Vernalis: Collection Size - Add Option to ignore missing

mwiegand · May 4, 2024, 8:59pm

I was wondering if it would be possible to add an option to exclude counting missing or even count the missing values only when using the Collection Size node?

The use case is, when creating a List or set with missing values to ensure after ungrouping all ends up in the right spot again, I want to quickly check without ungrouping if there are any missing values and then maybe discard them all together / reprocess.

Best
Mike

Vernalis · May 8, 2024, 10:11am

Hi Mike,

I should think that that would be eminently do-able.
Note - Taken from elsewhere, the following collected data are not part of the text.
import Summits.QuantumFields.BalabanUV.Beta.GAN24.DerivativeItemPlantedLaw

/-!
# `BalabanUV.Beta.GAN24.NestedBackgroundWordRate` — binder row G-an2-4 ∕ (CONV-C), routes C-R6° («VALUES») × R7 («TWO CURRENCIES»), PART 219:
# (L-SR) FOR BOUNDED NESTED BACKGROUNDS — the insertion word `X_{i,k} = avgTow(𝒢_k·diag(V^{(k)})∇^{(k)}_{μ₀}·𝒢_k)` of a BOUNDED single-direction background that is EXACTLY
# NESTED (`V^{(k+1)} = V^{(k)} ∘ par`: e.g. the indicator of a union of unit blocks — row an1's coordinate 1-forms `1_{block x}`) converges along Bałaban's tower with rate
# `L^{−k}` in OPERATOR norm, hence has PART 198's two leg envelopes — (L-UD) `B·e^{−κ(distK x i + distK y i)}` and (L-SR) `B′·(√(L⁻¹))^k·e^{−κ(…)}` — WITHOUT ANY LIPSCHITZ LETTER:
# census V202′ (b′) CLOSED for nested block indicators (unit b2b-balaban-gan24-p3, gen 63; v1)

NOT IN PRINT; OUR PROOF ([folklore] bookkeeping BY NAME over PART 217 (`towerLimitRate_plantedWord`), PART 218 (`plantedG_le_lev`, `plantedW_le_lev`, `pairingW_le_lev`), PART 198
(`exists_twoPoint_insertion` — bounded (L-UD), no smoothness), the t4-ne2-p1 lineage's `BalabanAveragingPairing.freeTowerLaws_balaban`, `KingPairingPlantedLaw` (`JpcT`, `calDalev`,
`calDalev_inv`, `JK_conjTranspose_mul_JK`, `CJ`), `BlockPairingGeometry` (`parT`, `JK_mul_diagonal`, `opNorm_diagonal_le`), `DecayRateInterpolation.decayRate_of_towerLimitRate`,
b05's `B5Prop11Plancherel` (`opNorm_calG_le`, `opNorm_fdiff_calG_le`); [Balaban1984PropagatorsI] Prop. 1.1 (1.89), (1.18) and [King1986] (4.38) are the cited inputs of those leaves;
nothing printed is a hypothesis).
HONEST FRAMING (cell contract, verbatim): «discharging `BetaPertH` makes Bałaban's UV stability UNCONDITIONAL — a real constructive-QFT result; it is NOT the
continuum limit and NOT the Clay problem.»  HONEST DEPENDENCY (verbatim): «continuum YM on T⁴ ⇐ BetaPertH ∧ nine spine estimates (0/9 proved); BetaPertH ⇐
(D1) ∧ (D4) ∧ CAP+tail; G-an2-4 gates asym, D1 and NE2/3/4.»

WHY (census V202′ (b′)).  Gen 62 located the indicator family's geometric step envelope (L-SR) as the one analysis item left: the resolvent route's left (H-bd) letter
`‖𝒢·diag(𝟙_B)∇‖` is unbounded.  PART 217 replaced that route for the single insertion word by the PLANTED laws of the two items `𝒢` and `∇_{μ₀}𝒢` and the EXACT nesting
`diag(V′)J = J·diag(V)` (`V′ = V ∘ par`, `JK_mul_diagonal`), PART 218 typed the derivative item's two letters from the tree's King laws; this file assembles them on Bałaban's
tower (`freeTowerLaws_balaban`: `Ã = √(L^d)·QB`, `J = JpcT`, `F = FQB`) — `TowerLimitRate … (k ↦ 𝒢_kP_k𝒢_k) C L^{−1}` for `P_k = diag(V^{(k)}_{μ₀})∇^{(k)}_{μ₀}`, `V` merely BOUNDED and
NESTED — and interpolates with PART 198's bounded (L-UD) exactly as PART 198 §4 did for Lipschitz backgrounds (`decayRate_of_towerLimitRate`): the two leg envelopes of PARTs
197 ∕ 200 ∕ 203 ∕ 208 for nested bounded single-direction families, constants depending on `(d, L, a, α, c₀)` only.

WHAT THIS FILE PROVES (0 sorry, 0 `def`; `M` any torus, `i` a unit bond, `μ₀` the derivative direction; `V^{(k)}_μ : idx L M k → ℂ` with `V^{(k)}_μ = 0` for `μ ≠ μ₀`):
* §1 `Pmodel_single` (`P_k = diag(V^{(k)}_{μ₀})·∇^{(k)}_{μ₀}` for a single-direction family), `diagonal_nested` (`diag(V^{(k+1)}_{μ₀}) = diag(V^{(k)}_{μ₀} ∘ parT)`).
* §2 **`towerLimitRate_nestedWord`** — `L ≥ 2`, `‖V‖ ≤ α`, single direction, nested ⟹ `TowerLimitRate (QBlev L M) (L^d) (k ↦ 𝒢_kP_k𝒢_k) (αCst(CJ + CQL + 4dCst + 2dLCst)) L^{−1}`
  on EVERY torus (operator norm on the unit lattice; no smoothness).
* §3 **`exists_twoPoint_insertion_rate_nested`** — `∃ κ > 0, B, B′ ≥ 0` from `(d, L, a, α, c₀)`: for EVERY torus, unit bond `i`, and every bounded single-direction NESTED family
  supported where `ρ_{k,i} ≤ c₀`: `‖X_{i,k}(x,y)‖ ≤ B·e^{−κ(distK x i + distK y i)}` and `‖(X_{i,k+1} − X_{i,k})(x,y)‖ ≤ B′·(√(L⁻¹))^k·e^{−κ(…)}` — PART 198 §4's shape, the
  `LipschitzBackground` hypothesis REPLACED by boundedness + nesting.
WHAT IT DOES NOT DO: the two-vertex word `[i,j]` (needs the planted law for a word with TWO insertions — same pattern, next); the socket ENDs for nested indicator families (PART 208
§2's generic-leg sockets + PART 213's EL₃ then give T₁–T₃'s whole LimitRate END — bookkeeping, next); backgrounds that are not exactly nested (the `ρ ≤ 0` balls of PART 213 §4 are
nested only up to a boundary layer).
SUPPLIER work; NEVER «G-an2-4 closed»; NOT (CONV-C), NOT D1, NOT `BetaPertH`, NOT continuum, NOT Clay.  Records: `HOME/b2b-balaban-gan24-p3/gen63/README.md`.
-/

noncomputable section

open scoped BigOperators ComplexConjugate Matrix Matrix.Norms.L2Operator
open Filter Topology

namespace Summit.QuantumFields.BalabanUV.Beta.GAN24.NestedBackgroundWordRate

open Literature.MathematicalPhysics.QuantumFieldTheory.Balaban1983to89
open Literature.MathematicalPhysics.QuantumFieldTheory.Balaban1983to89.B5Prop11Plancherel (Tor fine Cst Cst_nonneg fdiff calG opNorm_calG_le opNorm_fdiff_calG_le)
open Literature.MathematicalPhysics.QuantumFieldTheory.Balaban1983to89.B5G183RateTorusW (CQL)
open Literature.MathematicalPhysics.QuantumFieldTheory.Balaban1983to89.B5G183RateUnitTower (lev)
open Summit.QuantumFields.BalabanUV.T4Continuum
open Summit.QuantumFields.BalabanUV.T4Continuum.CovariantAveragingTower (avgTow TowerLimitRate)
open Summit.QuantumFields.BalabanUV.T4Continuum.BalabanAveragedTowerUnit (idx QBlev calGlev one_le_lev')
open Summit.QuantumFields.BalabanUV.T4Continuum.BalabanAveragingPairing (FQBlev freeTowerLaws_balaban)
open Summit.QuantumFields.BalabanUV.T4Continuum.KingPairingPlantedLaw (JpcT calDalev calDalev_inv CJ CJ_nonneg JK_conjTranspose_mul_JK)
open Summit.QuantumFields.BalabanUV.T4Continuum.BlockPairingGeometry (parT JK_mul_diagonal opNorm_diagonal_le)
open Summit.QuantumFields.BalabanUV.T4Continuum.FirstOrderBackgroundModel (Pmodel firstOrder)
open Summit.QuantumFields.BalabanUV.T4Continuum.CTKingTowerWeights (rho distK)
open Summit.QuantumFields.BalabanUV.T4Continuum.DecayRateInterpolation (EntryDecay TwoLevelDecayRate decayRate_of_towerLimitRate)
open Summit.QuantumFields.BalabanUV.Beta.GAN24.UnitLatticeDecayAlgebra (distK_nonneg)
open Summit.QuantumFields.BalabanUV.Beta.GAN24.InsertionWordTwoPointDecay (exists_twoPoint_insertion)
open Summit.QuantumFields.BalabanUV.Beta.GAN24.PlantedWordLaw (towerLimitRate_plantedWord)
open Summit.QuantumFields.BalabanUV.Beta.GAN24.DerivativeItemPlantedLaw (plantedG_le_lev plantedW_le_lev pairingW_le_lev)

variable {d : ℕ} (L : ℕ) [NeZero L] (M : Fin d → ℕ) [hM : ∀ μ, NeZero (M μ)] (a : ℝ) (ha : 0 < a)

/-! ## §1 Single-direction families: `P_k = diag(V^{(k)}_{μ₀})∇^{(k)}_{μ₀}`; nested diagonals -/

/-- for a single-direction family (`V^{(k)}_μ = 0` for `μ ≠ μ₀`) the model perturbation is ONE product `diag(V^{(k)}_{μ₀})·∇^{(k)}_{μ₀}`. [folklore] -/
theorem Pmodel_single {V : (k : ℕ) → Fin d → (idx L M k → ℂ)} {μ₀ : Fin d} (hdir : ∀ k μ u, μ ≠ μ₀ → V k μ u = 0) (k : ℕ) :
    Pmodel L M V k = Matrix.diagonal (V k μ₀) * fdiff (fine (lev L k) M) ((lev L k : ℕ) : ℂ) μ₀ := by
  unfold Pmodel firstOrder
  rw [Finset.sum_eq_single μ₀]
  · intro μ _ hμ
    have h0 : V k μ = 0 := funext fun u => hdir k μ u hμ
    rw [h0]
    simp
  · intro h; exact absurd (Finset.mem_univ μ₀) h

omit [NeZero L] hM in
/-- nesting of the values is nesting of the diagonals: `diag(V^{(k+1)}_{μ₀}) = diag(V^{(k)}_{μ₀} ∘ parT)`. [folklore] -/
theorem diagonal_nested {V : (k : ℕ) → Fin d → (idx L M k → ℂ)} {μ₀ : Fin d} (hnest : ∀ k (u : idx L M (k + 1)), V (k + 1) μ₀ u = V k μ₀ (parT (lev L k) L M u)) (k : ℕ) :
    Matrix.diagonal (V (k + 1) μ₀) = Matrix.diagonal (V k μ₀ ∘ parT (lev L k) L M) :=
  congrArg Matrix.diagonal (funext fun u => hnest k u)

/-! ## §2 The tower rate of the word in operator norm, for bounded nested single-direction backgrounds -/

/-- **`towerLimitRate_nestedWord` — THE INSERTION WORD OF A BOUNDED NESTED BACKGROUND CONVERGES ALONG BAŁABAN's TOWER WITH RATE `L^{−k}` IN OPERATOR NORM**
[our proof] (`L ≥ 2`; `‖V^{(k)}_μ(u)‖ ≤ α`, `V^{(k)}_μ = 0` for `μ ≠ μ₀`, `V^{(k+1)}_{μ₀} = V^{(k)}_{μ₀} ∘ parT`; EVERY torus): `TowerLimitRate (QBlev L M) (L^d) (k ↦ 𝒢_kP_k𝒢_k)
(αCst·CJ + Cst·α·(CQL + 4dCst) + αCst·dLCst + Cst·α·dLCst) L^{−1}` — PART 217's planted word law on `freeTowerLaws_balaban` with PART 218's letters; NO smoothness of `V`. -/
theorem towerLimitRate_nestedWord (hL : 2 ≤ L) {α : ℝ} (hα : 0 ≤ α) {V : (k : ℕ) → Fin d → (idx L M k → ℂ)} {μ₀ : Fin d}
    (hVb : ∀ k μ u, ‖V k μ u‖ ≤ α) (hdir : ∀ k μ u, μ ≠ μ₀ → V k μ u = 0) (hnest : ∀ k (u : idx L M (k + 1)), V (k + 1) μ₀ u = V k μ₀ (parT (lev L k) L M u)) :
    TowerLimitRate (QBlev L M) ((L : ℝ) ^ d) (fun k => calGlev L M a ha k * Pmodel L M V k * calGlev L M a ha k)
      (α * Cst d a * CJ d a + Cst d a * α * (CQL d a + 4 * d * Cst d a) + α * Cst d a * (d * L * Cst d a) + Cst d a * α * (d * L * Cst d a)) ((L : ℝ)⁻¹) := by
  have hL1 : (1 : ℝ) < L := by exact_mod_cast (lt_of_lt_of_le one_lt_two hL : 1 < L)
  have hr : (0 : ℝ) < (L : ℝ) ^ d := pow_pos (lt_trans zero_lt_one hL1) d
  have hρ1 : ((L : ℝ)⁻¹) < 1 := inv_lt_one_of_one_lt₀ hL1
  have hT := towerLimitRate_plantedWord (Δ := calDalev L M a ha) (Dm := fun k => Matrix.diagonal (V k μ₀))
    (W := fun k => fdiff (fine (lev L k) M) ((lev L k : ℕ) : ℂ) μ₀ * (calDalev L M a ha k)⁻¹) hr (freeTowerLaws_balaban L M a ha)
    (fun k => JK_conjTranspose_mul_JK (lev L k) L M)
    (fun k => by
      show Matrix.diagonal (V (k + 1) μ₀) * JpcT L M k = JpcT L M k * Matrix.diagonal (V k μ₀)
      rw [diagonal_nested L M hnest k]
      exact (JK_mul_diagonal (lev L k) L M (V k μ₀)).symm)
    (fun k => by rw [calDalev_inv]; exact opNorm_calG_le (lev L k) (one_le_lev' L k) M a ha)
    (fun k => opNorm_diagonal_le (fine (lev L k) M) hα fun u => hVb k μ₀ u)
    (fun k => by rw [calDalev_inv]; exact opNorm_fdiff_calG_le (lev L k) (one_le_lev' L k) M a ha μ₀)
    (fun k => by rw [calDalev_inv, calDalev_inv]; exact plantedG_le_lev L M a ha k)
    (fun k => by rw [calDalev_inv, calDalev_inv]; exact plantedW_le_lev L M a ha k μ₀)
    (fun k => by rw [calDalev_inv]; exact pairingW_le_lev L M a ha k μ₀)
    hρ1 (fun k => le_rfl) (fun k => le_rfl) (fun k => le_rfl) (fun k => le_rfl)
  have e : (fun k => (calDalev L M a ha k)⁻¹ * Matrix.diagonal (V k μ₀) * (fdiff (fine (lev L k) M) ((lev L k : ℕ) : ℂ) μ₀ * (calDalev L M a ha k)⁻¹))
      = fun k => calGlev L M a ha k * Pmodel L M V k * calGlev L M a ha k := by
    funext k; rw [calDalev_inv, Pmodel_single L M hdir k]; simp only [Matrix.mul_assoc]
  rw [e] at hT
  exact hT

/-! ## §3 (L-UD)+(L-SR) for bounded nested single-direction families: PART 198 §4 without the Lipschitz letter -/

/-- **`exists_twoPoint_insertion_rate_nested` — THE TWO LEG ENVELOPES OF THE SINGLE-INSERTION WORD OF A BOUNDED, NESTED, LOCALISED SINGLE-DIRECTION BACKGROUND, VOLUME-FREE**
[our proof] (`L ≥ 2`, `α ≥ 0`, `c₀` arbitrary, direction `μ₀`): `∃ κ > 0, B, B′ ≥ 0` depending on `(d, L, a, α, c₀)` only such that for EVERY torus `M`, EVERY unit bond `i`, EVERY family
with `‖V^{(k)}_μ(u)‖ ≤ α`, `V^{(k)}_μ = 0` (`μ ≠ μ₀`), `V^{(k+1)}_{μ₀} = V^{(k)}_{μ₀} ∘ parT` and `V^{(k)}_μ(u) ≠ 0 ⟹ ρ_{k,i}(u) ≤ c₀`, and all `k, x, y`:
`‖X_{i,k}(x,y)‖ ≤ B·e^{−κ(distK(x,i) + distK(y,i))}` and `‖(X_{i,k+1} − X_{i,k})(x,y)‖ ≤ B′·(√(L⁻¹))^k·e^{−κ(distK(x,i) + distK(y,i))}` — PART 198 §3's (L-UD) interpolated with §2's
operator-norm tower rate by `decayRate_of_towerLimitRate`.  The INDICATOR of any union of unit blocks in one coordinate direction qualifies (`α = 1`). -/
theorem exists_twoPoint_insertion_rate_nested (hL : 2 ≤ L) (α c₀ : ℝ) (hα : 0 ≤ α) (μ₀ : Fin d) :
    ∃ κ B B' : ℝ, 0 < κ ∧ 0 ≤ B ∧ 0 ≤ B' ∧ ∀ (M : Fin d → ℕ) [∀ μ, NeZero (M μ)] (i : idx L M 0) (V : (k : ℕ) → Fin d → (idx L M k → ℂ)),
      (∀ k μ u, ‖V k μ u‖ ≤ α) → (∀ k μ u, μ ≠ μ₀ → V k μ u = 0) → (∀ k (u : idx L M (k + 1)), V (k + 1) μ₀ u = V k μ₀ (parT (lev L k) L M u)) →
      (∀ k μ u, V k μ u ≠ 0 → rho L M k i u ≤ c₀) →
      (∀ k x y, ‖avgTow (QBlev L M) ((L : ℝ) ^ d) (fun k => calGlev L M a ha k * Pmodel L M V k * calGlev L M a ha k) k x y‖
        ≤ B * Real.exp (-(κ * (distK L M x i + distK L M y i)))) ∧
      (∀ k x y, ‖(avgTow (QBlev L M) ((L : ℝ) ^ d) (fun k => calGlev L M a ha k * Pmodel L M V k * calGlev L M a ha k) (k + 1)
          - avgTow (QBlev L M) ((L : ℝ) ^ d) (fun k => calGlev L M a ha k * Pmodel L M V k * calGlev L M a ha k) k) x y‖
        ≤ B' * Real.sqrt ((L : ℝ)⁻¹) ^ k * Real.exp (-(κ * (distK L M x i + distK L M y i)))) := by
  obtain ⟨κ, B, hκ0, hB, hUD⟩ := exists_twoPoint_insertion L a ha α c₀ hα
  set C : ℝ := α * Cst d a * CJ d a + Cst d a * α * (CQL d a + 4 * d * Cst d a) + α * Cst d a * (d * L * Cst d a) + Cst d a * α * (d * L * Cst d a) with hCdef
  have hL1 : (1 : ℝ) < L := by exact_mod_cast (lt_of_lt_of_le one_lt_two hL : 1 < L)
  have hρ0 : (0 : ℝ) ≤ (L : ℝ)⁻¹ := inv_nonneg.mpr (Nat.cast_nonneg _)
  have hρ1 : ((L : ℝ)⁻¹) < 1 := inv_lt_one_of_one_lt₀ hL1
  have hCst := Cst_nonneg d a
  have hCJ := CJ_nonneg d a
  have hCQL : 0 ≤ CQL d a + 4 * d * Cst d a := by
    -- the constant bounds a norm (PART 218's planted law at `k = 0` on the one-point torus)
    have h := plantedW_le_lev L (fun _ : Fin d => 1) a ha 0 μ₀
    rw [pow_zero, mul_one] at h
    exact (norm_nonneg _).trans h
  have hC0 : 0 ≤ C := by positivity
  refine ⟨κ / 2, B, Real.sqrt (2 * B * (2 * C / (1 - (L : ℝ)⁻¹))), half_pos hκ0, hB, Real.sqrt_nonneg _, fun M _ i V hVb hdir hnest hloc => ?_⟩
  have hT := towerLimitRate_nestedWord L M a ha hL hα hVb hdir hnest
  have hdec : ∀ k, EntryDecay (fun x y => distK L M x i + distK L M y i)
      (avgTow (QBlev L M) ((L : ℝ) ^ d) (fun k => calGlev L M a ha k * Pmodel L M V k * calGlev L M a ha k) k) B κ :=
    fun k x y => hUD M i V hVb hloc k x y
  obtain ⟨clim, -, -, -, hstep⟩ := decayRate_of_towerLimitRate hρ0 hρ1 hC0 hT hdec
  refine ⟨fun k x y => (hUD M i V hVb hloc k x y).trans (mul_le_mul_of_nonneg_left (Real.exp_le_exp.mpr ?_) hB), fun k x y => hstep k x y⟩
  have h0 : 0 ≤ distK L M x i + distK L M y i := add_nonneg (distK_nonneg L M _ _) (distK_nonneg L M _ _)
  nlinarith

end Summit.QuantumFields.BalabanUV.Beta.GAN24.NestedBackgroundWordRate

end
Let me have a look and see what I can put together. More anon…

Steve

Vernalis · May 8, 2024, 6:14pm

OK - a brief intermediate update… I was able to update the internal version of this node today:

I’ve added both the requested options, and also an additional option to only count the unique (or ‘distinct’ in SQL or Java Streams nomenclature) values (for a set column there’s no effect with this, as they are always unique, but for a list, it saves going via an intermediate set)

Existing nodes will acquire the new options, but keep their behavior (i.e. the new options will be populated as shown, and the output count columns will be ‘int’ types). New nodes added to workflows will also default to these settings, as they seem to be the most obvious defaults, but the output count columns will be ‘long’ types

If that all looks ok to you, then I will try to get the public version updated in the coming days?

Steve

mwiegand · May 8, 2024, 7:17pm

This looks quite promising to say the least. Can’t wait to get my hands on it

Vernalis · May 9, 2024, 12:58pm

Hi Mike,

It should now be available in the nightly build/trunk channels, and the stable channels for KNIME 5.3.x and KNIME 5.2.x. I’m hoping to get it out in KNIME 5.1.x and 4.7.x too, but there is an issue I need more help resolving before that can happen.

Thanks again for the suggestion - definitely one of those “Why didn’t we think of that sooner?” ones!

Steve

mwiegand · May 9, 2024, 1:29pm

Some sort of help I might be able to provide giving back something maybe?

About

“Why didn’t we think of that sooner?”

Did you, as the de facto leader in collection nodes, thought about doing math with collections containing numerical values similar to „matrix magic“? Bonus for nerds, doing that using the GPU

system · August 7, 2024, 1:30pm

This topic was automatically closed 90 days after the last reply. New replies are no longer allowed.